Bro Cluster Config details:
[manager]
type=manager
host=localhost

[proxy-1]
type=proxy
host=localhost

[worker-1]
type=worker
host=localhost
interface=eno1
aux_scripts= -C
lb_method=pf_ring
lb_procs=15
pin_cpus=3,5,7,9,11,13,15,17,19,21,23,25,27,29,31

Kakfa Config details:
1 broker
listeners=PLAINTEXT://10.0.81.60:9091
advertised.listeners=PLAINTEXT://10.0.81.60:9091
num.network.threads=60
num.io.threads=120
socket.send.buffer.bytes=102400
socket.receive.buffer.bytes=1024000
socket.request.max.bytes=104857600
log.dirs=/data-kafka/kafka-logs
num.partitions=10
num.recovery.threads.per.data.dir=1
log.flush.interval.messages=10000
log.flush.interval.ms=1000
log.retention.hours=5
log.segment.bytes=1073741824
log.retention.check.interval.ms=300000

(Bro & kafka) are installed and running with a single machine.
Bro Kafka plugin: https://github.com/bro/bro-plugins/tree/master/kafka
librdkafka: librdkafka-0.9.4.tar.gz
Kafka: http://ftp.cuhk.edu.hk/pub/packages/apache.org/kafka/0.10.0.0/kafka_2.11-0.10.0.0.tgz

Bro load the custom scripts, which will reassembly the http data(include full request and response), the data format as below:
{“ts”:1497353836.648655,“sip”:“10.0.85.9”,“sport”:60484,“dip”:“10.0.81.48”,“dport”:80,“protocol”:“http”,“sensor”:“10.0.81.60”,“worker”:“worker-1-3”,“http.request.host”:“10.0.81.48”,“http.request.uri”:"/xab.html",“http.request.method”:“GET”,“http.request.body”:"",“http.request.body_len”:0,“http.request.header_names”:[“HOST”,“USER-AGENT”,“ACCEPT”],“http.request.header_values”:[“10.0.81.48”,“curl/7.51.0”,"/"],“http.request.range_request”:false,“http.request.username”:"",“http.request.password”:"",“http.response.status_code”:200,“http.response.status_msg”:“OK”,“http.response.body”:"\u000a\u000atest\u000a\u000a\u000a",“http.response.body_len”:35,“http.response.header_names”:[“SERVER”,“DATE”,“CONTENT-TYPE”,“CONTENT-LENGTH”,“LAST-MODIFIED”,“CONNECTION”,“ETAG”,“ACCEPT-RANGES”],“http.response.header_values”:[“nginx/1.10.2”,“Tue, 13 Jun 2017 11:37:16 GMT”,“text/html”,“35”,“Tue, 13 Jun 2017 11:25:40 GMT”,“keep-alive”,"\u0022593fcbb4-23\u0022",“bytes”]}

We set up a const variable to limit http response length(like const http_max_body_len: count = 10240;).

Scenario:
The details of configuration as below:

  • Bro capture network flow average size: 700mbps
  • the single http response length: 100kb
  • set the limit of http response length: http.response.body=51200(50kb)

System performance status as below:

  • Loopback network flow average size: 1gbps
  • Total disk write: 100MB/s

Test Results:
We used htop and watch /usr/local/bro/bin/broctl top to watch the system and bro status.
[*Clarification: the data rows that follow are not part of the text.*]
import Literature.NumberTheory.Automorphic.Liu2021.AppendixC.AlbaneseTraceOfNablaDescent
import Literature.AlgebraicGeometry.Motives.Jacobian
import HarnessLib

/-!
# Liu 2021 App. C / §2.1: the cocycle identity `α_X(a,b) · α_X(b,c) = α_X(a,c)` of an Albanese morphism and the
# vanishing of stabiliser sums `∏_γ α_X(γx, γsx) = 0`

[Liu2021] = Yifeng Liu, *Fourier–Jacobi cycles and arithmetic relative trace formula*, Camb. J. Math. **9** (2021)
= arXiv:2102.11518 (v2 numbering; `l. NNNN` = lines of the author's `FJcycle.tex`, as in `AppendixC/Glue.lean`).
Def. 2.3 (l. 1202–1206) types the Albanese datum `(∇X, Alb_X, α_X)` of a proper smooth `k`-scheme by corepresentability
ALONE (`AppendixC.Albanese`: `diag_α`, `desc`/`fac`/`uniq`).  In Serre's / Milne's construction of the corepresenting
object (Liu l. 1194–1200: «By Serre's construction [Ser59] of the Albanese variety»; Milne, *Jacobian Varieties* §6,
the map `F(x, y) = f^P(x) − f^P(y)`), the Albanese morphism is a DIFFERENCE map and therefore satisfies the cocycle
identity `α(a,b) · α(b,c) = α(a,c)` on composable pairs — the identity Lang uses implicitly when he writes the trace
`h_*(y) = Σ_g f(g x)` of a finite Galois quotient with ONE base point ([Lang1983AbelianVarieties] Ch. VIII §6, proof of
Thm. 13, pp. 224–227).  This PROOF FILE (theorems and one `Prop`-valued predicate family; no named fact, no instance,
sorry-free) isolates that identity for the ABSTRACT datum and derives its formal consequences, as piece P3 of the
discharge of the named fact `AlbaneseTraceOfFiniteQuotient` (`AppendixC/AlbaneseFiniteQuotientTrace.lean`) along the
`∇`-descent reformulation `AppendixC/AlbaneseTraceOfNablaDescent.lean`:

* `Nabla.IsCocycle N β` — for a carrier `∇X` (Def. 2.1 (1)) and a morphism `β : ∇X → B` to an abelian variety: the
  cocycle identity in Yoneda form, «for all `T`-points `(a,b), (b,c), (a,c)` of `∇X`, `β(a,b) · β(b,c) = β(a,c)`» (points of
  `B` multiplied in Mathlib's group `Hom_k(T, B)`); `Albanese.IsCocycle aX := aX.nabla.IsCocycle aX.α`.
* `Nabla.IsTransitive N` — «`(a,b), (b,c) ∈ ∇X ⇒ (a,c) ∈ ∇X`» in Yoneda form (the INTERFACE to piece P2, `∇` of a
  quotient; symmetry `Nabla.IsCocycle.swap` is formal, transitivity is not).
* formal calculus: `Nabla.IsCocycle.comp_eq_one` / `.diag_comp` (`β(a,a) = 1`), `.swap` (`β(b,a) = β(a,b)⁻¹`), `.comp_hom`, `.comp_map`,
  `.finsetProd`; `Motives.Jacobian.isCocycle` (Milne's point-free datum IS a cocycle, by its axiom `diff_cocycle`).
* TRANSPORT `Albanese.IsCocycle.of_albanese`: any two Albanese data of `X` are cocycles together (uniqueness of `∇X` and of
  `Alb_X` up to isomorphism, `AlbaneseFunctorial`); `Albanese.IsCocycle.isCocycle_of_diag_comp`: once `α_X` is a cocycle,
  EVERY diagonal-killing morphism from any carrier `∇X` to any abelian variety is one (it factors through `α_X`).
* STABILISER SUMS VANISH `Albanese.IsCocycle.prod_map_comp_α_eq_one`: for `act : Δ →* Aut X` (`Δ` finite), `s ∈ Δ` and a
  `T`-point `(x, s·x)` of `∇X`, `∏_{γ ∈ Δ} α_X(γ·x, γs·x) = 1` — by telescoping the cocycle along the chains
  `c·x, cs·x, …, cs^m·x = c·x` over the left cosets `c⟨s⟩` (NO base point, no model); and the `(T♭)`-shaped corollary
  `Albanese.IsCocycle.comp_α_comp_sum_map_eq_one`: the `∇`-morphism `α_X ≫ Σ_g Alb_{act g}` of
  `AlbaneseTraceOfNablaDescent` kills every such point — the well-definedness step of Lang's `h_*`.

What is NOT claimed: that an abstract `Albanese X` IS a cocycle (piece P3b: true for the tree's MODEL — split schemes with
Milne data of the pieces, and by Galois descent for smooth projective `X` over `k ⊂ ℂ` — in a separate file), transitivity
of `∇X` (piece P2), flatness / effective descent along `∇p` (piece P1), and the named fact (T) itself.  HC_CM is NOT
proved here; nothing in this file discharges a COR-CM binder.  Cell hodgecm-mathlib (D-0151), row VI-5, piece P3a; ours
(formalisation glue), axioms `propext`, `Classical.choice`, `Quot.sound`.

## References
* [Liu2021] Y. Liu, arXiv:2102.11518 = Camb. J. Math. 9 (2021), §2.1 Def. 2.1 (1) (l. 1171–1176), Proposition
  (l. 1190–1200), Def. 2.3 (l. 1202–1208).
* [Lang1983AbelianVarieties] S. Lang, *Abelian Varieties* (Springer 1983 reprint), Ch. VIII §6 Thm. 13 and its proof
  (pp. 224–227: the homomorphism `h_*`).
* [Milne1986JacobianVarieties] J. S. Milne, *Jacobian Varieties* (1986), §6 Prop. 6.4, Remark 6.5.
-/

noncomputable section

open CategoryTheory AlgebraicGeometry MonoidalCategory CartesianMonoidalCategory
open Literature.AlgebraicGeometry.Motives (SchemeOver AbelianVariety Jacobian)

namespace Literature.NumberTheory.Automorphic.Liu2021.AppendixC

universe u

open scoped MonObj

variable {k : Type u} [Field k] {X Y : SchemeOver k}

/-! ## The cocycle identity and transitivity, in Yoneda form -/

namespace Nabla

/-- **The cocycle identity `β(a,b) · β(b,c) = β(a,c)`** for a morphism `β : ∇X → B` from a carrier `∇X ↪ X × X`
(Def. 2.1 (1)) to an abelian variety `B`, in Yoneda form: for every `k`-scheme `T` and all `T`-points `ab, bc, ac` of `∇X`
lying over `(a,b), (b,c), (a,c) : T → X × X`, the `T`-points `β(a,b)`, `β(b,c)`, `β(a,c)` of `B` satisfy
`β(a,b) · β(b,c) = β(a,c)` in Mathlib's group `Hom_k(T, B)`.  This is the identity satisfied by a difference map
`(x, y) ↦ f(x) − f(y)` (Milne §6; Liu l. 1194–1200 «Serre's construction»); stated so that neither the triple fibre product
nor the transitivity of `∇X` is needed to FORMULATE it.  Ours. [cite: Liu2021, §2.1 Def. 2.1 (1) (l. 1171–1176) and proof of the Proposition (l. 1194–1200)]
[cite: Milne1986JacobianVarieties, §6 Prop. 6.4, Remark 6.5] -/
def IsCocycle (N : Nabla X) {B : AbelianVariety k} (β : N.N ⟶ B.X) : Prop :=
  ∀ ⦃T : SchemeOver k⦄ (a b c : T ⟶ X) (ab bc ac : T ⟶ N.N),
    ab ≫ N.incl = lift a b → bc ≫ N.incl = lift b c → ac ≫ N.incl = lift a c →
      (ab ≫ β) * (bc ≫ β) = ac ≫ β

/-- **Transitivity of `∇X`** in Yoneda form: `T`-points `(a,b)` and `(b,c)` of `∇X` give a `T`-point `(a,c)` of `∇X`.
(Geometrically `∇X_{k̄} = ⊔ᵢ Xᵢ × Xᵢ` over the connected components `Xᵢ`, an equivalence relation; symmetry is formal from
the minimality of Def. 2.1 (1), transitivity is NOT — it is the interface to the «`∇` of a quotient» piece.)  Ours.
[cite: Liu2021, §2.1 Def. 2.1 (1) (l. 1171–1176) and proof of the Proposition (l. 1194–1200)] -/
def IsTransitive (N : Nabla X) : Prop :=
  ∀ ⦃T : SchemeOver k⦄ (a b c : T ⟶ X) (ab bc : T ⟶ N.N),
    ab ≫ N.incl = lift a b → bc ≫ N.incl = lift b c → ∃ ac : T ⟶ N.N, ac ≫ N.incl = lift a c

variable {N : Nabla X} {B B' : AbelianVariety k} {β : N.N ⟶ B.X}

/-- A `T`-point of `∇X` over `(a, a)` is `a ≫ ΔX` (the inclusion `∇X ↪ X × X` is a monomorphism). Ours.
[cite: Liu2021, §2.1 Def. 2.1 (1) (l. 1171–1176)] -/
theorem eq_comp_diag_of_incl {T : SchemeOver k} (a : T ⟶ X) (aa : T ⟶ N.N) (h : aa ≫ N.incl = lift a a) :
    aa = a ≫ N.diag := by
  rw [← cancel_mono N.incl, h, Category.assoc, N.diag_incl, comp_lift, Category.comp_id]

/-- A cocycle kills the points over the diagonal: `β(a,a) = 1`, hence `ΔX ≫ β = 1` (cocycle identity at `(a,a,a)`).
Ours. [cite: Milne1986JacobianVarieties, §6 (before Prop. 6.4)] -/
theorem IsCocycle.comp_eq_one (hβ : N.IsCocycle β) {T : SchemeOver k} (a : T ⟶ X) (aa : T ⟶ N.N)
    (h : aa ≫ N.incl = lift a a) : aa ≫ β = 1 :=
  mul_eq_left.mp (hβ a a a aa aa aa h h h)

/-- `ΔX ≫ β = 1` for a cocycle `β`. Ours. [cite: Milne1986JacobianVarieties, §6 (before Prop. 6.4)] -/
theorem IsCocycle.diag_comp (hβ : N.IsCocycle β) : N.diag ≫ β = 1 :=
  hβ.comp_eq_one (𝟙 X) N.diag N.diag_incl

/-- Antisymmetry of a cocycle: `β(b,a) = β(a,b)⁻¹` (cocycle identity at `(a,b,a)`). Ours.
[cite: Milne1986JacobianVarieties, §6 (definition of F)] -/
theorem IsCocycle.swap (hβ : N.IsCocycle β) {T : SchemeOver k} (a b : T ⟶ X) (ab ba : T ⟶ N.N)
    (hab : ab ≫ N.incl = lift a b) (hba : ba ≫ N.incl = lift b a) : ba ≫ β = (ab ≫ β)⁻¹ := by
  have h := hβ a b a ab ba (a ≫ N.diag) hab hba (by rw [Category.assoc, N.diag_incl, comp_lift, Category.comp_id])
  rw [Category.assoc, hβ.diag_comp, MonObj.comp_one] at h
  exact eq_inv_of_mul_eq_one_right h

/-- Cocycles are stable under post-composition with a homomorphism of abelian varieties. Ours.
[cite: Liu2021, §2.1 Def. 2.3 (l. 1202–1208)] -/
theorem IsCocycle.comp_hom (hβ : N.IsCocycle β) (ψ : B ⟶ B') : N.IsCocycle (β ≫ ψ.hom.hom.hom) := by
  intro T a b c ab bc ac hab hbc hac
  rw [← Category.assoc, ← Category.assoc, ← Category.assoc, ← MonObj.mul_comp, hβ a b c ab bc ac hab hbc hac]

/-- Cocycles are stable under pre-composition with `∇u : ∇Y → ∇X` (Def. 2.1 (1): `∇u` is the restriction of `u × u`).
Ours. [cite: Liu2021, §2.1 Def. 2.1 (1) (l. 1174–1176)] -/
theorem IsCocycle.comp_map (hβ : N.IsCocycle β) (N' : Nabla Y) (u : Y ⟶ X) : N'.IsCocycle (N'.map N u ≫ β) := by
  intro T a b c ab bc ac hab hbc hac
  simp only [← Category.assoc]
  exact hβ (a ≫ u) (b ≫ u) (c ≫ u) _ _ _
    (by rw [Category.assoc, N'.map_incl, ← Category.assoc, hab, lift_map])
    (by rw [Category.assoc, N'.map_incl, ← Category.assoc, hbc, lift_map])
    (by rw [Category.assoc, N'.map_incl, ← Category.assoc, hac, lift_map])

/-- A finite pointwise product of cocycles is a cocycle (the points of `B` form a COMMUTATIVE group). Ours.
[cite: Liu2021, §2.1 Def. 2.3 (l. 1202–1208)] -/
theorem IsCocycle.finsetProd {κ : Type*} (s : Finset κ) (β : κ → (N.N ⟶ B.X)) (hβ : ∀ i ∈ s, N.IsCocycle (β i)) :
    N.IsCocycle (∏ i ∈ s, β i) := by
  classical
  induction s using Finset.induction_on with
  | empty =>
    intro T a b c ab bc ac _ _ _
    rw [Finset.prod_empty, MonObj.comp_one, MonObj.comp_one, MonObj.comp_one, mul_one]
  | insert i s hi ih =>
    intro T a b c ab bc ac hab hbc hac
    have h1 := hβ i (Finset.mem_insert_self i s) a b c ab bc ac hab hbc hac
    have h2 := ih (fun j hj => hβ j (Finset.mem_insert_of_mem hj)) a b c ab bc ac hab hbc hac
    rw [Finset.prod_insert hi, MonObj.comp_mul, MonObj.comp_mul, MonObj.comp_mul, ← h1, ← h2]
    exact mul_mul_mul_comm _ _ _ _

/-- Transitivity transports along the comparison of two carriers `∇X` (both are «the smallest open and closed subscheme
of `X × X` containing the diagonal»). Ours. [cite: Liu2021, §2.1 Def. 2.1 (1) (l. 1171–1174)] -/
theorem IsTransitive.of_nabla {N N' : Nabla X} (hN : N.IsTransitive) : N'.IsTransitive := by
  intro T a b c ab bc hab hbc
  obtain ⟨ac, hac⟩ := hN a b c (ab ≫ N'.map N (𝟙 X)) (bc ≫ N'.map N (𝟙 X))
    (by rw [Category.assoc, N'.map_incl, ← Category.assoc, hab, lift_map, Category.comp_id, Category.comp_id])
    (by rw [Category.assoc, N'.map_incl, ← Category.assoc, hbc, lift_map, Category.comp_id, Category.comp_id])
  exact ⟨ac ≫ N.map N' (𝟙 X), by
    rw [Category.assoc, N.map_incl, ← Category.assoc, hac, lift_map, Category.comp_id, Category.comp_id]⟩


/-- **Symmetry of `∇X`** (formal from minimality, Def. 2.1 (1)): the swap `σ(∇X) ↪ X × X` is open and closed and
contains the diagonal, so `∇X ⊆ σ(∇X)`; in Yoneda form, a `T`-point over `(a, b)` yields one over `(b, a)`. Ours.
[cite: Liu2021, §2.1 Def. 2.1 (1) (l. 1171–1174)] -/
theorem exists_swap (N : Nabla X) {T : SchemeOver k} (a b : T ⟶ X) (ab : T ⟶ N.N) (hab : ab ≫ N.incl = lift a b) :
    ∃ ba : T ⟶ N.N, ba ≫ N.incl = lift b a := by
  haveI := N.isOpenImmersion_incl
  haveI := N.isClosedImmersion_incl
  haveI : IsIso (β_ X X).hom.left := (Over.forget _).map_isIso (β_ X X).hom
  obtain ⟨e, he⟩ := N.minimal N.N (N.incl ≫ (β_ X X).hom)
    (by rw [Over.comp_left]; infer_instance) (by rw [Over.comp_left]; infer_instance)
    ⟨N.diag, by rw [← Category.assoc, N.diag_incl, lift_braiding_hom]⟩
  refine ⟨ab ≫ e, ?_⟩
  have he' : e ≫ N.incl = N.incl ≫ (β_ X X).inv := by
    rw [← cancel_mono (β_ X X).hom, Category.assoc, Category.assoc, Iso.inv_hom_id, Category.comp_id]
    exact he
  rw [Category.assoc, he', ← Category.assoc, hab, lift_braiding_inv]

end Nabla

/-- **Milne's point-free Albanese datum is a cocycle**: for `𝒥 : Motives.Jacobian C` (carrier `C × C`, difference map
`diff`, axiom `diff_cocycle`), the restriction `(∇C ↪ C × C) ≫ diff` of the difference map to ANY carrier `∇C` is a
cocycle.  Ours. [cite: Milne1986JacobianVarieties, §6 Prop. 6.4, Remark 6.5] -/
theorem Nabla.isCocycle_of_jacobian {C : SchemeOver k} (N : Nabla C) (𝒥 : Jacobian C) :
    N.IsCocycle (N.incl ≫ 𝒥.diff) := by
  intro T a b c ab bc ac hab hbc hac
  have h := congrArg (fun g => lift a (lift b c) ≫ g) 𝒥.diff_cocycle
  simp only [MonObj.comp_mul, comp_lift_assoc, lift_fst, lift_snd_assoc, lift_snd] at h
  rw [← Category.assoc, ← Category.assoc, ← Category.assoc, hab, hbc, hac]
  exact h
The OS memory usage grow with time until fill up. The operation system will be unstable.
Bro Manager used 40G+ memory. But each worker memory usage size: 200MB.

So we performed another test which reduce the limit of http response length to 5kb in bro script. After testing, the bro manager memory usage will remain around 130MB.

In other test, we load 500mbps on NIC and Bro Manager use 4G memory(with 40960 http response data limit), but when we stop the performance test, the Manager memory usage is not reduce, just keep in 4G(we use vmstat durning in test).

In summary, we assume the write rate(Bro Manager write data to Kafka) less than Bro Manager generate the data rate. Which leads to the Bro Manager high memory usage.

The mechanism is correct? Or Bro Manager exist performance issue about write a huge data into Kafka? Or incorrect configuration? Please kindly let me know if you have any recommendation. Thank you so much.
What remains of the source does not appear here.